The district doesn’t seem to be lacking for candidates who are already engaged in the district. Saline Area Schools has weathered the Covid-19 storm fairly well with its hybrid learning model. Whoever Boatswain’s replacement will be will have to hit the ground running as the district plans on how it will start to go back to normal, which it plans to do next September.

“One of the things I didn’t get in high school was a … knowledge of the day to day things,” the eighth candidate who spoke said. He said that as an IT professional he valued college preparation greatly, but wanted to reemphasize other post-Saline options for students in the trades, saying that “it’s ultimately the child’s decision” on what they want to do after they graduate.

Student mental health during the stress and isolation of remote learning has become an issue brought up at previous board meetings. How the Board helps students transition back into normal is something that that candidate – who spoke seventh – said motivated her to apply.

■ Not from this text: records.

import Literature.AnabelianGeometry.SemiGraphs.AmbientCategory
import Literature.AnabelianGeometry.SemiGraphs.InducedAlong

/-!
# Pull-backs along immersions inherit injective type, total aloofness, total estrangement ([SemiAnbd] §2, Def 2.1 / 2.4 (iv); §4 Def 4.1) — merge step M4, part 4

Mochizuki, *Semi-graphs of anabelioids*, Publ. RIMS **42** (2006), §2 Def 2.1 p.22 (injective type),
Def 2.4 (iv) p.26 (aloof / estranged edges), §4 Def 4.1 p.50 (`𝒢[v]`, `𝒢[e]`, `𝒢[b]`) (kurims
`paper:url-f33ace170ff4`). [cite: MochizukiSemiAnbd2006, Def 4.1, p. 50]

PROOF-ONLY bookkeeping for the L3 bridge (cell ruling abc-iut-L3-lead 2026-08-25T20:36Z, step M4):
§4 opens with "Let `𝒢` be a totally aloof, verticially slim semi-graph of anabelioids" and then
works with `𝒢[v]`, `𝒢[e]`, `𝒢[b]` as objects of the same ambient category (Rmk 2.4.2; `SgA` of
`AmbientCategory.lean`).  That these localizations ARE again totally aloof (and of injective type,
resp. totally estranged, when `𝒢` is) is used silently in print; here it is proved, in the natural
generality of the pull-back `𝒢.inducedAlong ι` of `InducedAlong.lean` along a morphism of
semi-graphs `ι : H → 𝔾`:

* `inducedAlong_isOfInjectiveType` — for ANY `ι` (the branch morphisms of `𝒢_H` are those of `𝒢`);
* `inducedAlong_edgeIntersectionCondition` — the intersection condition of Def 2.4 (iv) at an edge
  `e` of `H` follows from the one of `𝒢` at `ι e` as soon as `ι` is an IMMERSION (injective on the
  branches at each vertex, §1 p.13: distinct branches at `w` stay distinct at `ι w`; the vertex
  groups `Π_{ι w}` and the subgroups `Π_b` are literally those of `𝒢`), whence
  `inducedAlong_isTotallyAloof`, `inducedAlong_isTotallyEstranged`;
* the instances at t1's `𝔾[v] → 𝔾` (an excision), `𝔾[e] → 𝔾`, `𝔾[b] → 𝔾` (immersions,
  `SemiGraphLocal.lean`): `atVertex_isTotallyAloof`, …, and `atVertex_isAmbientObj` etc. — the
  three conjuncts of `SgAQuot.IsAmbientObj` (totally aloof ∧ verticially slim ∧ every edge abuts).

Technique (as in `InducedAlong.lean`): the branch morphism of `𝒢_H` at `c` is `(ι c)_*` composed with
an identity transported along `𝔾.edgeOf (ι c) = ι (H.edgeOf c)`; every statement is first proved for
a VARIABLE presentation of that edge and the transported functor (`subst`), then specialised.
Nothing printed is asserted; no definition is introduced.
-/

namespace Literature.AnabelianGeometry.SemiGraphs

open CategoryTheory CategoryTheory.PreGaloisCategory Literature.AnabelianGeometry.Anabelioids
open scoped Pointwise

universe v₁ u₁ u

namespace SemiGraphOfAnabelioids

variable (𝒢 : SemiGraphOfAnabelioids.{v₁, u₁, u}) {H : SemiGraph.{u}} (ι : H ⟶ 𝒢.graph)

/-! ### The branch data of a pull-back, over a variable presentation of the edge -/

/-- Over a variable presentation `E₀ = 𝔾.edgeOf b` of the edge and a variable functor `Q` equal to
`b^*` followed by the transported identity: `Q` is a `π₁`-monomorphism iff `b^*` is.
[cite: MochizukiSemiAnbd2006, Def. 2.1 p.22] -/
theorem isPi1Mono_of_eq_pull_comp_idE {v : 𝒢.graph.Vertex} (b : 𝒢.graph.Branch)
    (h : 𝒢.graph.abuts b = some v) {E₀ : 𝒢.graph.Edge} (p : E₀ = 𝒢.graph.edgeOf b)
    (Q : 𝒢.V v ⥤ 𝒢.E E₀) (hQ : Q = (𝒢.pull b v h).pullback ⋙ (𝒢.idE E₀ _ p).pullback)
    (hb : IsPi1Mono (𝒢.pull b v h).pullback) : IsPi1Mono Q := by
  subst p
  have hQ' : Q = (𝒢.pull b v h).pullback := by
    rw [hQ, idE_rfl]
    exact Functor.comp_id _
  subst hQ'
  exact hb

/-- Over a variable presentation `E₀ = 𝔾.edgeOf b` of the edge and a variable functor `Q` equal to
`b^*` followed by the transported identity: the "branch subgroup" computed from `Q` and a basepoint
`Fe` of `𝒢_{E₀}` IS a branch subgroup `Π_b ⊆ Π_v` of `𝒢` for a suitable basepoint of `𝒢_{𝔾.edgeOf b}`
(after `subst`, the same one). [cite: MochizukiSemiAnbd2006, Def. 2.1 pp.23-24] -/
theorem exists_branchSubgroup_eq_of_eq_pull_comp_idE {v : 𝒢.graph.Vertex}
    (F : 𝒢.V v ⥤ FintypeCat.{v₁}) (b : 𝒢.graph.Branch) (h : 𝒢.graph.abuts b = some v)
    {E₀ : 𝒢.graph.Edge} (p : E₀ = 𝒢.graph.edgeOf b) (Q : 𝒢.V v ⥤ 𝒢.E E₀)
    (hQ : Q = (𝒢.pull b v h).pullback ⋙ (𝒢.idE E₀ _ p).pullback)
    (Fe : 𝒢.E E₀ ⥤ FintypeCat.{v₁}) [FiberFunctor Fe] (α : Q ⋙ Fe ≅ F) :
    ∃ (Fe' : 𝒢.E (𝒢.graph.edgeOf b) ⥤ FintypeCat.{v₁}) (_ : FiberFunctor Fe')
      (α' : (𝒢.pull b v h).pullback ⋙ Fe' ≅ F),
      ((Aut.autMulEquivOfIso α).toMonoidHom.comp (pi1Map Q Fe)).range =
        𝒢.branchSubgroup F b h Fe' α' := by
  subst p
  have hQ' : Q = (𝒢.pull b v h).pullback := by
    rw [hQ, idE_rfl]
    exact Functor.comp_id _
  subst hQ'
  exact ⟨Fe, inferInstance, α, rfl⟩

/-! ### Injective type -/

/-- **Pull-backs are of injective type** when `𝒢` is: the branch morphisms of `𝒢_H` are those of `𝒢`
(up to a transported identity). [cite: MochizukiSemiAnbd2006, Def. 2.1 p.22] -/
theorem inducedAlong_isOfInjectiveType (h𝒢 : 𝒢.IsOfInjectiveType) :
    (𝒢.inducedAlong ι).IsOfInjectiveType := by
  refine ⟨fun c w hc => ?_⟩
  exact 𝒢.isPi1Mono_of_eq_pull_comp_idE (ι.branchMap c) (ι.abuts_branchMap c w hc)
    (ι.edgeOf_branchMap c).symm _ rfl (h𝒢.isPi1Mono _ _ _)

/-! ### The intersection condition of Def 2.4 (iv) along an immersion -/

/-- An immersion separates distinct branches at a vertex: `c ≠ c'` abutting to `w` have
`ι c ≠ ι c'`. [cite: MochizukiSemiAnbd2006, §1 p.14] -/
theorem branchMap_ne_of_isImmersion (hι : SemiGraph.IsImmersion ι) {w : H.Vertex}
    {c c' : H.Branch} (hc : H.abuts c = some w) (hc' : H.abuts c' = some w) (hne : c' ≠ c) :
    ι.branchMap c' ≠ ι.branchMap c := by
  intro heq
  apply hne
  have := hι w (a₁ := ⟨c', hc'⟩) (a₂ := ⟨c, hc⟩) (Subtype.ext heq)
  exact congrArg Subtype.val this

/-- **The intersection condition of Def 2.4 (iv) is inherited by pull-backs along immersions**: for
an immersion `ι : H → 𝔾` and an edge `e` of `H`, the condition for `𝒢` at `ι e` (at any strength `P`)
implies the condition for `𝒢_H = 𝒢.inducedAlong ι` at `e` — the vertex groups and branch subgroups
of `𝒢_H` are those of `𝒢`, and distinct branches at a vertex of `H` stay distinct in `𝔾`.
[cite: MochizukiSemiAnbd2006, Def. 2.4(iv) p.26] -/
theorem inducedAlong_edgeIntersectionCondition (hι : SemiGraph.IsImmersion ι)
    (P : ∀ {Γ : Type (max u₁ v₁)} [Group Γ], Subgroup Γ → Subgroup Γ → Prop) (e : H.Edge)
    (h𝒢 : 𝒢.EdgeIntersectionCondition (ι.edgeMap e) P) :
    (𝒢.inducedAlong ι).EdgeIntersectionCondition e P := by
  intro c hce w hc F _ Fe _ α
  -- the branch subgroup of `𝒢_H` at `c` is a branch subgroup of `𝒢` at `ι c`
  obtain ⟨Fe', inst', α', hB⟩ := 𝒢.exists_branchSubgroup_eq_of_eq_pull_comp_idE F (ι.branchMap c)
    (ι.abuts_branchMap c w hc) (ι.edgeOf_branchMap c).symm _ rfl Fe α
  have hB' : (𝒢.inducedAlong ι).branchSubgroup F c hc Fe α =
      𝒢.branchSubgroup F (ι.branchMap c) (ι.abuts_branchMap c w hc) Fe' α' := hB
  have he : 𝒢.graph.edgeOf (ι.branchMap c) = ι.edgeMap e := by
    rw [ι.edgeOf_branchMap, hce]
  obtain ⟨h₁, h₂⟩ := h𝒢 (ι.branchMap c) he (ι.vertexMap w) (ι.abuts_branchMap c w hc) F Fe' α'
  refine ⟨fun c' hc' Fe₁ _ α₁ g hne => ?_, fun g hg => ?_⟩
  · obtain ⟨Fe₁', inst₁', α₁', hB₁⟩ := 𝒢.exists_branchSubgroup_eq_of_eq_pull_comp_idE F
      (ι.branchMap c') (ι.abuts_branchMap c' w hc') (ι.edgeOf_branchMap c').symm _ rfl Fe₁ α₁
    have hB₁' : (𝒢.inducedAlong ι).branchSubgroup F c' hc' Fe₁ α₁ =
        𝒢.branchSubgroup F (ι.branchMap c') (ι.abuts_branchMap c' w hc') Fe₁' α₁' := hB₁
    rw [hB', hB₁']
    exact h₁ (ι.branchMap c') (ι.abuts_branchMap c' w hc') Fe₁' α₁' g
      (𝒢.branchMap_ne_of_isImmersion ι hι hc hc' hne)
  · rw [hB'] at hg ⊢
    exact h₂ g hg

/-- **Pull-backs along immersions are totally aloof** when `𝒢` is (§4 p.50 uses `𝒢[v]`, `𝒢[e]`,
`𝒢[b]` as objects of the ambient category of totally aloof semi-graphs of anabelioids).
[cite: MochizukiSemiAnbd2006, Def. 2.4(iv) p.26] -/
theorem inducedAlong_isTotallyAloof (hι : SemiGraph.IsImmersion ι) (h𝒢 : 𝒢.IsTotallyAloof) :
    (𝒢.inducedAlong ι).IsTotallyAloof :=
  ⟨fun e => 𝒢.inducedAlong_edgeIntersectionCondition ι hι _ e (h𝒢.isAloof (ι.edgeMap e))⟩

/-- **Pull-backs along immersions are totally estranged** when `𝒢` is.
[cite: MochizukiSemiAnbd2006, Def. 2.4(iv) p.26] -/
theorem inducedAlong_isTotallyEstranged (hι : SemiGraph.IsImmersion ι)
    (h𝒢 : 𝒢.IsTotallyEstranged) : (𝒢.inducedAlong ι).IsTotallyEstranged :=
  ⟨fun e => 𝒢.inducedAlong_edgeIntersectionCondition ι hι _ e (h𝒢.isEstranged (ι.edgeMap e))⟩

/-- Aloofness of a single edge is inherited: an edge `e` of `H` over an aloof edge of `𝔾` is aloof in
`𝒢_H` (immersion `ι`). [cite: MochizukiSemiAnbd2006, Def. 2.4(iv) p.26] -/
theorem inducedAlong_isAloof (hι : SemiGraph.IsImmersion ι) (e : H.Edge)
    (h𝒢 : 𝒢.IsAloof (ι.edgeMap e)) : (𝒢.inducedAlong ι).IsAloof e :=
  𝒢.inducedAlong_edgeIntersectionCondition ι hι _ e h𝒢

/-- Estrangement of a single edge is inherited: an edge `e` of `H` over an estranged edge of `𝔾` is
estranged in `𝒢_H` (immersion `ι`). [cite: MochizukiSemiAnbd2006, Def. 2.4(iv) p.26] -/
theorem inducedAlong_isEstranged (hι : SemiGraph.IsImmersion ι) (e : H.Edge)
    (h𝒢 : 𝒢.IsEstranged (ι.edgeMap e)) : (𝒢.inducedAlong ι).IsEstranged e :=
  𝒢.inducedAlong_edgeIntersectionCondition ι hι _ e h𝒢

/-! ### The localizations `𝒢[v]`, `𝒢[e]`, `𝒢[b]` (Def 4.1) -/

/-- `𝒢[v]` is of injective type when `𝒢` is. [cite: MochizukiSemiAnbd2006, Def 4.1, p. 50] -/
theorem atVertex_isOfInjectiveType (h𝒢 : 𝒢.IsOfInjectiveType) (v : 𝒢.graph.Vertex) :
    (𝒢.atVertex v).IsOfInjectiveType :=
  𝒢.inducedAlong_isOfInjectiveType _ h𝒢

/-- `𝒢[e]` is of injective type when `𝒢` is. [cite: MochizukiSemiAnbd2006, Def 4.1, p. 50] -/
theorem atEdge_isOfInjectiveType (h𝒢 : 𝒢.IsOfInjectiveType) (e : 𝒢.graph.Edge) :
    (𝒢.atEdge e).IsOfInjectiveType :=
  𝒢.inducedAlong_isOfInjectiveType _ h𝒢

/-- `𝒢[b]` is of injective type when `𝒢` is. [cite: MochizukiSemiAnbd2006, Def 4.1, p. 50] -/
theorem atBranch_isOfInjectiveType (h𝒢 : 𝒢.IsOfInjectiveType) (b : 𝒢.graph.Branch)
    (hb : (𝒢.graph.abuts b).isSome) : (𝒢.atBranch b hb).IsOfInjectiveType :=
  𝒢.inducedAlong_isOfInjectiveType _ h𝒢

/-- `𝒢[v]` is totally aloof when `𝒢` is (`𝔾[v] → 𝔾` is an excision, hence an immersion).
[cite: MochizukiSemiAnbd2006, Def 4.1, p. 50] -/
theorem atVertex_isTotallyAloof (h𝒢 : 𝒢.IsTotallyAloof) (v : 𝒢.graph.Vertex) :
    (𝒢.atVertex v).IsTotallyAloof :=
  𝒢.inducedAlong_isTotallyAloof _ (𝒢.graph.atVertexHom_isExcision v).isImmersion h𝒢

/-- `𝒢[e]` is totally aloof when `𝒢` is (`𝔾[e] → 𝔾` is an immersion).
[cite: MochizukiSemiAnbd2006, Def 4.1, p. 50] -/
theorem atEdge_isTotallyAloof (h𝒢 : 𝒢.IsTotallyAloof) (e : 𝒢.graph.Edge) :
    (𝒢.atEdge e).IsTotallyAloof :=
  𝒢.inducedAlong_isTotallyAloof _ (𝒢.graph.atEdgeHom_isImmersion e) h𝒢

/-- `𝒢[b]` is totally aloof when `𝒢` is (`𝔾[b] → 𝔾` is an immersion).
[cite: MochizukiSemiAnbd2006, Def 4.1, p. 50] -/
theorem atBranch_isTotallyAloof (h𝒢 : 𝒢.IsTotallyAloof) (b : 𝒢.graph.Branch)
    (hb : (𝒢.graph.abuts b).isSome) : (𝒢.atBranch b hb).IsTotallyAloof :=
  𝒢.inducedAlong_isTotallyAloof _ (𝒢.graph.atBranchHom_isImmersion b hb) h𝒢

/-- `𝒢[v]` is totally estranged when `𝒢` is. [cite: MochizukiSemiAnbd2006, Def 4.1, p. 50] -/
theorem atVertex_isTotallyEstranged (h𝒢 : 𝒢.IsTotallyEstranged) (v : 𝒢.graph.Vertex) :
    (𝒢.atVertex v).IsTotallyEstranged :=
  𝒢.inducedAlong_isTotallyEstranged _ (𝒢.graph.atVertexHom_isExcision v).isImmersion h𝒢

/-- `𝒢[e]` is totally estranged when `𝒢` is. [cite: MochizukiSemiAnbd2006, Def 4.1, p. 50] -/
theorem atEdge_isTotallyEstranged (h𝒢 : 𝒢.IsTotallyEstranged) (e : 𝒢.graph.Edge) :
    (𝒢.atEdge e).IsTotallyEstranged :=
  𝒢.inducedAlong_isTotallyEstranged _ (𝒢.graph.atEdgeHom_isImmersion e) h𝒢

/-- `𝒢[b]` is totally estranged when `𝒢` is. [cite: MochizukiSemiAnbd2006, Def 4.1, p. 50] -/
theorem atBranch_isTotallyEstranged (h𝒢 : 𝒢.IsTotallyEstranged) (b : 𝒢.graph.Branch)
    (hb : (𝒢.graph.abuts b).isSome) : (𝒢.atBranch b hb).IsTotallyEstranged :=
  𝒢.inducedAlong_isTotallyEstranged _ (𝒢.graph.atBranchHom_isImmersion b hb) h𝒢

end SemiGraphOfAnabelioids

/-! ### Objects of the ambient category `SgA` -/

namespace SgAQuot

open SemiGraphOfAnabelioids

/-- The object of the Rmk 2.4.2 category with locally open arrows underlying a semi-graph of
anabelioids (bookkeeping: `SgALocOpen` is a wide subcategory of `SgAQuot`).
[cite: MochizukiSemiAnbd2006, Rmk 2.4.2, p. 26] -/
theorem isAmbientObj_iff (X : SgALocOpen.{v₁, u₁, u}) :
    IsAmbientObj X ↔ X.obj.toSgA.IsTotallyAloof ∧ X.obj.toSgA.IsVerticiallySlim ∧
      X.obj.toSgA.EveryEdgeAbuts :=
  Iff.rfl

/-- A pull-back `𝒢_H` of an ambient object along an immersion `ι : H → 𝔾` under which every edge of
`H` abuts to a vertex is again an ambient object (totally aloof ∧ verticially slim ∧ every edge
abuts). [cite: MochizukiSemiAnbd2006, Rmk 2.4.2, p. 26] -/
theorem isAmbientObj_inducedAlong (𝒢 : SemiGraphOfAnabelioids.{v₁, u₁, u}) {H : SemiGraph.{u}}
    (ι : H ⟶ 𝒢.graph) (hι : SemiGraph.IsImmersion ι) (hA : 𝒢.IsTotallyAloof)
    (hS : 𝒢.IsVerticiallySlim) (hE : (𝒢.inducedAlong ι).EveryEdgeAbuts) :
    IsAmbientObj ⟨⟨𝒢.inducedAlong ι⟩⟩ :=
  ⟨𝒢.inducedAlong_isTotallyAloof ι hι hA, ⟨fun w => hS.isSlim (ι.vertexMap w)⟩, hE⟩

/-- **`𝒢[v]` is an object of the ambient category** when `𝒢` is totally aloof and verticially slim
(every edge of `𝔾[v]` abuts to its vertex). [cite: MochizukiSemiAnbd2006, Def 4.1, p. 50] -/
theorem isAmbientObj_atVertex (𝒢 : SemiGraphOfAnabelioids.{v₁, u₁, u}) (hA : 𝒢.IsTotallyAloof)
    (hS : 𝒢.IsVerticiallySlim) (v : 𝒢.graph.Vertex) : IsAmbientObj ⟨⟨𝒢.atVertex v⟩⟩ :=
  ⟨𝒢.atVertex_isTotallyAloof hA v, 𝒢.atVertex_isVerticiallySlim hS v, 𝒢.atVertex_everyEdgeAbuts v⟩

/-- **`𝒢[e]` is an object of the ambient category** when `𝒢` is (the edge `e` abutting to a vertex of
`𝔾`, as every edge of an ambient object does). [cite: MochizukiSemiAnbd2006, Def 4.1, p. 50] -/
theorem isAmbientObj_atEdge (𝒢 : SemiGraphOfAnabelioids.{v₁, u₁, u}) (hA : 𝒢.IsTotallyAloof)
    (hS : 𝒢.IsVerticiallySlim) (hE : 𝒢.EveryEdgeAbuts) (e : 𝒢.graph.Edge) :
    IsAmbientObj ⟨⟨𝒢.atEdge e⟩⟩ :=
  ⟨𝒢.atEdge_isTotallyAloof hA e, 𝒢.atEdge_isVerticiallySlim hS e, 𝒢.atEdge_everyEdgeAbuts hE e⟩

/-- **`𝒢[b]` is an object of the ambient category** when `𝒢` is totally aloof and verticially slim.
[cite: MochizukiSemiAnbd2006, Def 4.1, p. 50] -/
theorem isAmbientObj_atBranch (𝒢 : SemiGraphOfAnabelioids.{v₁, u₁, u}) (hA : 𝒢.IsTotallyAloof)
    (hS : 𝒢.IsVerticiallySlim) (b : 𝒢.graph.Branch) (hb : (𝒢.graph.abuts b).isSome) :
    IsAmbientObj ⟨⟨𝒢.atBranch b hb⟩⟩ :=
  ⟨𝒢.atBranch_isTotallyAloof hA b hb, 𝒢.atBranch_isVerticiallySlim hS b hb,
    𝒢.atBranch_everyEdgeAbuts b hb⟩

/-- The localizations of an AMBIENT object are ambient objects: `X[v]`.
[cite: MochizukiSemiAnbd2006, Def 4.1, p. 50] -/
theorem isAmbientObj_atVertex_of (X : SgA.{v₁, u₁, u}) (v : X.toSgA.graph.Vertex) :
    IsAmbientObj ⟨⟨X.toSgA.atVertex v⟩⟩ :=
  isAmbientObj_atVertex X.toSgA X.property.1 X.property.2.1 v

/-- The localizations of an AMBIENT object are ambient objects: `X[e]`.
[cite: MochizukiSemiAnbd2006, Def 4.1, p. 50] -/
theorem isAmbientObj_atEdge_of (X : SgA.{v₁, u₁, u}) (e : X.toSgA.graph.Edge) :
    IsAmbientObj ⟨⟨X.toSgA.atEdge e⟩⟩ :=
  isAmbientObj_atEdge X.toSgA X.property.1 X.property.2.1 X.property.2.2 e

/-- The localizations of an AMBIENT object are ambient objects: `X[b]`.
[cite: MochizukiSemiAnbd2006, Def 4.1, p. 50] -/
theorem isAmbientObj_atBranch_of (X : SgA.{v₁, u₁, u}) (b : X.toSgA.graph.Branch)
    (hb : (X.toSgA.graph.abuts b).isSome) : IsAmbientObj ⟨⟨X.toSgA.atBranch b hb⟩⟩ :=
  isAmbientObj_atBranch X.toSgA X.property.1 X.property.2.1 b hb

end SgAQuot

end Literature.AnabelianGeometry.SemiGraphs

“Just last week we had two sixteen year old’s attempt suicide,” at the emergency room where one of the candidates works, she explained to the Board. “I would like for them to be well prepared for the next year.”

The boards finances, candidates experience, how the district is preparing Saline’s children for eventual employment and the implementation of the Diversity, Equity and Inclusion board were all brought up by candidates. The candidates come from a diversity of backgrounds and perspectives; from fiscal conservatives to candidates who emphasized how they liked Saline’s commitment to diversity and inclusion; and from long time Saline parents, who had just about finished raising their children through Saline Area Schools, to newer parents who said they moved to Saline specifically for the school district.

“I didn’t grow up in Saline,” the final applicant said. “We picked it for the school district and we moved in when we could.”